No matter what is your poison, or your addiction, drugs are a sense of taking ourselves out of a world we no longer what to live or feel for a few hours. 

I remember the first night I smoked. I had just got dumped. While I was on acid ( regrets the whole trying acid thing ) I was with a few friends and they all were begging me to smoke. I decided why the hell not what did I have to lose and I probably wouldn't even like it. 

I didn't like it, I also wasn't doing it right ( how was I not doing it right, well thats a whole other story. )

Smoking took me out of my world, I went from being stressed and always overthinking being high strung. Smoking made me feel like I had control, like I finally could see everything around me clearer. 
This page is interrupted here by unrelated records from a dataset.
import Summits.CriticalPhenomena.PercolationContinuityZ3.Theorems.PercNearOneGluingNoHeavyLowerTailSahiHittingAnyIndex
import Summits.CriticalPhenomena.PercolationContinuityZ3.Theorems.PercNearOneGluingNoHeavyLowerTailSahiHittingWidthFour
import HarnessLib

/-!
# `NoHeavyLowerTail` (stmt-CriticalPhenomena-4575) — hitting families of width ≤ 4 on ANY product space, every order (computational)

Support file, seat `prim-l12-p5` (gen 7), `--supports stmt-CriticalPhenomena-4575`, COMPUTATIONAL (through the kernel certificate
`hit4_check` of the hitting `C₄`, inherited from `…SahiHittingWidthFour`).  No definitions, no named facts, no sorries.

The bridge `msahiE_prodBernoulli_hit_eq_sahiE` of `…SahiHittingAnyIndex` transports the width-≤-4 theorem of `…SahiHittingWidthFour`
from finite cubes to the product Bernoulli measure `prodBernoulli p` on `Set ι` for an ARBITRARY index type `ι`:

* **`msahiE_prodBernoulli_hit_nonneg_of_width_le_four`**: finite sets `A : Fin m → Finset ι` such that any five indices contain a nested
  pair have `0 ≤ E_m^{prodBernoulli p}(1_{H_{A_0}}, …, 1_{H_{A_{m−1}}})` for every `m`.
* `msahiE_prodBernoulli_hit_nonneg_of_four_sets`: any four finite sets with arbitrary multiplicities — Sahi's generating-function
  conjecture (Conjecture 4 of [Sahi2008] / 1.2 of [LiebSahi2021]) for four hitting events of an arbitrary product space.
* `msahiE_prodBernoulli_hit_nonneg_of_width_le`: locality in width on any product space (std axioms): `C_1..C_k` for hitting families on
  every finite cube ⟹ every order for width ≤ `k` on every product space.
-/

noncomputable section

namespace Summit.CriticalPhenomena.PercolationContinuityZ3.Theorems

namespace SahiHitting

open MeasureTheory Finset Function Literature.Combinatorics.Sahi2008
open Literature.Probability.Percolation.DecisionTree (ind ind_of_mem ind_of_not_mem ind_nonneg)
open Literature.Probability.LatticeModels (prodBernoulli)

universe u

variable {ι : Type u}

/-- **Locality in width, ANY product space**: if Sahi's `C_1, …, C_k` hold for hitting families on EVERY finite cube
(`k ≥ 1`), then on an arbitrary product space every finite family of hitting events of width ≤ `k` (any `k + 1` indices contain a
nested pair) has `E_m ≥ 0` at every order. [this work] -/
theorem msahiE_prodBernoulli_hit_nonneg_of_width_le {k : ℕ} (hk : 1 ≤ k)
    (hC : ∀ (κ : Type u) [Fintype κ] (q : κ → unitInterval) (j : ℕ), j ≤ k → ∀ (B : Fin j → Finset κ),
      0 ≤ sahiE (bernoulliWeight q) j (fun l => ind {ω : Set κ | ∃ a ∈ B l, a ∈ ω}))
    (p : ι → unitInterval) (m : ℕ) (A : Fin m → Finset ι)
    (hw : ∀ S : Finset (Fin m), S.card = k + 1 → ∃ i ∈ S, ∃ j ∈ S, i ≠ j ∧ A i ⊆ A j) :
    0 ≤ msahiE (prodBernoulli p) m (fun l => ind {ω : Set ι | ∃ a ∈ A l, a ∈ ω}) := by
  classical
  let K : Finset ι := Finset.univ.biUnion A
  have hA : ∀ l, A l ⊆ K := fun l => Finset.subset_biUnion_of_mem A (Finset.mem_univ l)
  rw [msahiE_prodBernoulli_hit_eq_sahiE p K m A hA]
  refine prodBernoulli_sahiE_hit_nonneg_of_width_le _ hk (hC _ _) m _ fun S hS => ?_
  obtain ⟨i, hi, j, hj, hij, hsub⟩ := hw S hS
  exact ⟨i, hi, j, hj, hij, subtype_subset_subtype_of_subset hsub⟩

/-- **Sahi positivity at every order, width ≤ 4, ANY product space** (computational): for an arbitrary index type `ι`,
`p : ι → [0,1]` and finite sets `A : Fin m → Finset ι` such that any five indices contain a nested pair,
`0 ≤ E_m^{prodBernoulli p}(1_{H_{A_0}}, …, 1_{H_{A_{m−1}}})`. [this work] -/
theorem msahiE_prodBernoulli_hit_nonneg_of_width_le_four (p : ι → unitInterval) (m : ℕ) (A : Fin m → Finset ι)
    (hw : ∀ S : Finset (Fin m), S.card = 5 → ∃ i ∈ S, ∃ j ∈ S, i ≠ j ∧ A i ⊆ A j) :
    0 ≤ msahiE (prodBernoulli p) m (fun l => ind {ω : Set ι | ∃ a ∈ A l, a ∈ ω}) := by
  classical
  let K : Finset ι := Finset.univ.biUnion A
  have hA : ∀ l, A l ⊆ K := fun l => Finset.subset_biUnion_of_mem A (Finset.mem_univ l)
  rw [msahiE_prodBernoulli_hit_eq_sahiE p K m A hA]
  refine prodBernoulli_sahiE_hit_nonneg_of_width_le_four _ m _ fun S hS => ?_
  obtain ⟨i, hi, j, hj, hij, hsub⟩ := hw S hS
  exact ⟨i, hi, j, hj, hij, subtype_subset_subtype_of_subset hsub⟩

/-- **Any four finite sets, arbitrary multiplicities, ANY product space** (computational): for `B : Fin 4 → Finset ι` and any
`c : Fin m → Fin 4`, `0 ≤ E_m(1_{H_{B_{c 0}}}, …, 1_{H_{B_{c (m−1)}}})` — every coefficient of Sahi's generating function of four
hitting events is nonnegative. [this work] -/
theorem msahiE_prodBernoulli_hit_nonneg_of_four_sets (p : ι → unitInterval) (B : Fin 4 → Finset ι) (m : ℕ)
    (c : Fin m → Fin 4) :
    0 ≤ msahiE (prodBernoulli p) m (fun l => ind {ω : Set ι | ∃ a ∈ B (c l), a ∈ ω}) := by
  refine msahiE_prodBernoulli_hit_nonneg_of_width_le_four p m (fun l => B (c l)) fun S hS => ?_
  have hlt : (Finset.univ : Finset (Fin 4)).card < S.card := by simp [hS]
  obtain ⟨i, hi, j, hj, hij, hc⟩ := Finset.exists_ne_map_eq_of_card_lt_of_maps_to hlt (f := c) fun _ _ => Finset.mem_univ _
  exact ⟨i, hi, j, hj, hij, by simp [hc]⟩

end SahiHitting

end Summit.CriticalPhenomena.PercolationContinuityZ3.Theorems
import Summits.Parity.BatemanHorn.Theorems.AlmostPrimeZerosSystemLSDRealSegmentTruncatedLaw
import HarnessLib

/-!
# `SystemLSDRealSegment` (stmt-Parity-11292), line `beta-thinned-root-kernel`: the open kernel law at `(f, y)` IS the
# `y`-TILTED law of the prime factors above `x^θ` (lead c9)

For a Bateman–Horn system `f` and real `y > 1` let `s_f(n)` be the crux's capped statistic and `s_{f,S}(n)` its
truncation to the primes `< S` (`S = ⌊x^θ⌋₊ + 1`).  The landed truncated law (`…TruncatedLaw.lean`) evaluates
`Σ_{n≤x} y^{s_{f,S}(n)} ~ Re λ_f(y) (e^γ θ)^{k(y−1)} x (log x)^{k(y−1)}` up to `O(e^{−1/θ})`; dividing it out:

* `truncStat_law_relative` — `∀ ε ∃ θ₁ ∀ θ ≤ θ₁`: eventually
  `|Σ_{n≤x} y^{s_{f,S}(n)}/(θ^{k(y−1)} x (log x)^{k(y−1)}) − Re λ_f(y) e^{γk(y−1)}| ≤ ε`;
* `segmentLawReal_iff_tiltedRoughLaw`, `betaKernelLaw_iff_tiltedRoughLaw` — the crux's segment law at `(f, y)`
  (equivalently `BetaKernelLaw k f y`, the registered open content) holds IFF for every `ε > 0` and all small `θ > 0`,
  eventually `|θ^{k(y−1)} · Σ_n y^{s_f(n)} / Σ_n y^{s_{f,S}(n)} − e^{−γk(y−1)} D^{y−1} Γ(y)^{−k}| ≤ ε` (`D = ∏ deg fᵢ`).

The quotient `Σ_n y^{s_f(n)}/Σ_n y^{s_{f,S}(n)}` is the expectation of `y^{(number of capped prime factors ≥ S of the
values)}` under the probability measure on `{0,…,x}` with weights `∝ y^{s_{f,S}(n)}`: every class stub of the skeleton
is exactly a statement about the LARGE prime factors of the values under an explicit tilted measure, with a universal
target constant.  Everything is PROVED; no definitions.
-/

open Filter Finset Polynomial
open scoped BigOperators Topology

namespace Summit.Parity.BatemanHorn.Cruxes.SystemLSDRealSegment.BetaThinnedRootKernel

open Literature.NumberTheory.Sieve

noncomputable section

section Tilted

variable {k : ℕ} {f : Fin k → ℤ[X]}
/-!
# T⁴ programme, spine node NE2 (U1a) — R14 W3c, file 4: THE (3.26)-SHAPE END WITH THE FULL LINEARISED COMPOSED AVERAGING WHOSE REMAINDER COEFFICIENTS ARE THE §A FUNCTIONAL
# CALCULUS OF THE BACKGROUND's LOOP LOGARITHMS — the (126) size letters AND the cross-coefficient letters DISCHARGED from plaquette ∕ closeness letters of the data (cell `pub-balaban-gaps`, seat ne2 gen 6)

`ComposedRemainderTwoLevel.composed_full_averaging_rate_of_letters` (gen 5, p365410 ✓) is the (3.26)-shape END with print's composed averaging ([B9] (3.15)) + [B7] (124)'s remainders at every
step, the remainder `E″` CONSTRUCTED, its three `AveragingLaws` fields PROVED, and the remainder hypotheses LETTERS ONLY — among them the (126) coefficient letters
`hG₁/hG₂/hG₃ : ‖G_i‖ ≤ γ k i` and `hRc : ‖R̄_{0,c}‖ ≤ 1` on an abstract `RemCoeff` datum `Cf k`.  THIS FILE instantiates `Cf k := remCoeffOf L M (U k) c e (W k)` (file 3: (124)'s
coefficient operators as `g(∓i ad)`, `g⁻¹`, `e^{±i ad}` of the loop logarithms `Y_x = (1/i) log U(Γ_{c,x} ∪ (−c))`, `Y = Σ_x L^{−d}Y_x` of the FUNDAMENTAL field tower `U k` of problem `k`, in
the adjoint frame `(c, P, e)`; `R̄_{0,c}` = the adjoint field `W k i` at the coarse bond) and DISCHARGES those four hypotheses by `OneStepRemainderLoopCoeff.norm_remCoeffOf_G₁/₂/₃_le` and
`norm_remCoeffOf_Rc_le`: the letter becomes `γ k i = 64·d·L²·p k (i+1)` with `p k j` the commutator-form PLAQUETTE LETTER of the level-`j` fundamental field of problem `k` ((44)/(109)
`|V₀(∂p) − 1| < α₀`; print p. 36 «`O(L²α₀)`»), under `d·L²·p ≤ 1/16` and membership of the `Y_x` in the frame's carrier `P` (automatic for `P` = all hermitian matrices,
`YxT_mem_of_hermitian`); and it DISCHARGES the three cross-coefficient hypotheses `hGd₁/hGd₂/hGd₃` (`‖G_i^{(k+1)} − G_i^{(k)}‖ ≤ δG k i`) by the Lipschitz chain of
`OneStepRemainderLoopLipschitz.norm_remCoeffOf_G₁/₂/₃_sub_le`: `δG k i = 192·(d+1)·L·cU k i` with `cU k i` the bondwise closeness of the level-`(i+1)` FUNDAMENTAL fields of the problems
at levels `k+1` and `k` (NE3-type letter, displayed as `hUd`).  **`composed_full_averaging_rate_of_loops`**: the same `TowerLimitRate` conclusion; the displayed remainder hypotheses are
now: unitarity of `U`, plaquette letters `p`, the one-step main-table sizes `σ₁`, NE3-type cross letters on the DATA only (`cW`, `cU`, `δR` on `W`/`U`, `θ` on `T_Bal`) and the one real
inequality `hrate` — no hypothesis about the coefficient operators remains; and **`composed_full_averaging_rate_of_loops_logChart`**: for a LOG-CHARTED structure group `G ⊆ U(N)`
(`BlockAveragingFederbushGValued.LogChart`; `U(N)`, `SU(N)`) with `𝔤 ↦ P` under `X ↦ (−i)X` and `d·L²·p ≤ ρ`, the membership hypothesis `Y_x ∈ P` is automatic as well.
HONEST FRAMING (T4-DAG p. 1).  A COMPOSITION of kernel theorems about MODEL objects; `R`, `W`, `U`, `(c, P, e)`, `P₄` are DATA asserted by nobody; node NE3's `LocalRate` is consumed BY
NAME (`hNE3`, OPEN); nothing of Bałaban's asserted beyond the displayed readings of (124)/(114)/(3.15); NOT an instance of Bałaban's minimiser, of (3.35), or of [B7] (15)'s averages
(DIVERGENCE F6 (ζ)); NOT NE2, NOT [B9] (3.16)/(3.26) as printed; **NE2 (U1a) NOT PROVED**; spine PROVED 0/9 unchanged; NOT continuum YM / infinite volume / mass gap / Clay.  HONEST
DEPENDENCY: continuum YM on T⁴ ⇐ BetaPertH ∧ nine spine estimates (0/9 proved); BetaPertH ⇐ (D1) ∧ (D4) ∧ CAP+tail; G-an2-4 gates asym, D1 and NE2/3/4.  No `sorry`.
-/

noncomputable section

open scoped BigOperators ComplexConjugate Matrix Matrix.Norms.L2Operator Kronecker
open Finset (range)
When I first tried smoking I thought it was going to be something like drinking and that I was going to become like addicted or something of the sorts.
It was a way different experience than drinking and it actually help me stop drinking. I didn't need to smoke everyday. Or even ever week. It wasn't like when I developed a problem with alcohol where I needed to get completely wasted every time I got a chance. 

With smoking I didn't wake up with a pounding hangover and lose function for that whole day. I was still me, except way less stress. 

I honestly can not wait for the day it becomes legal.
It has helped me so much with my depression, anxiety, and insomniac that any prescribed medicine as ever helped me.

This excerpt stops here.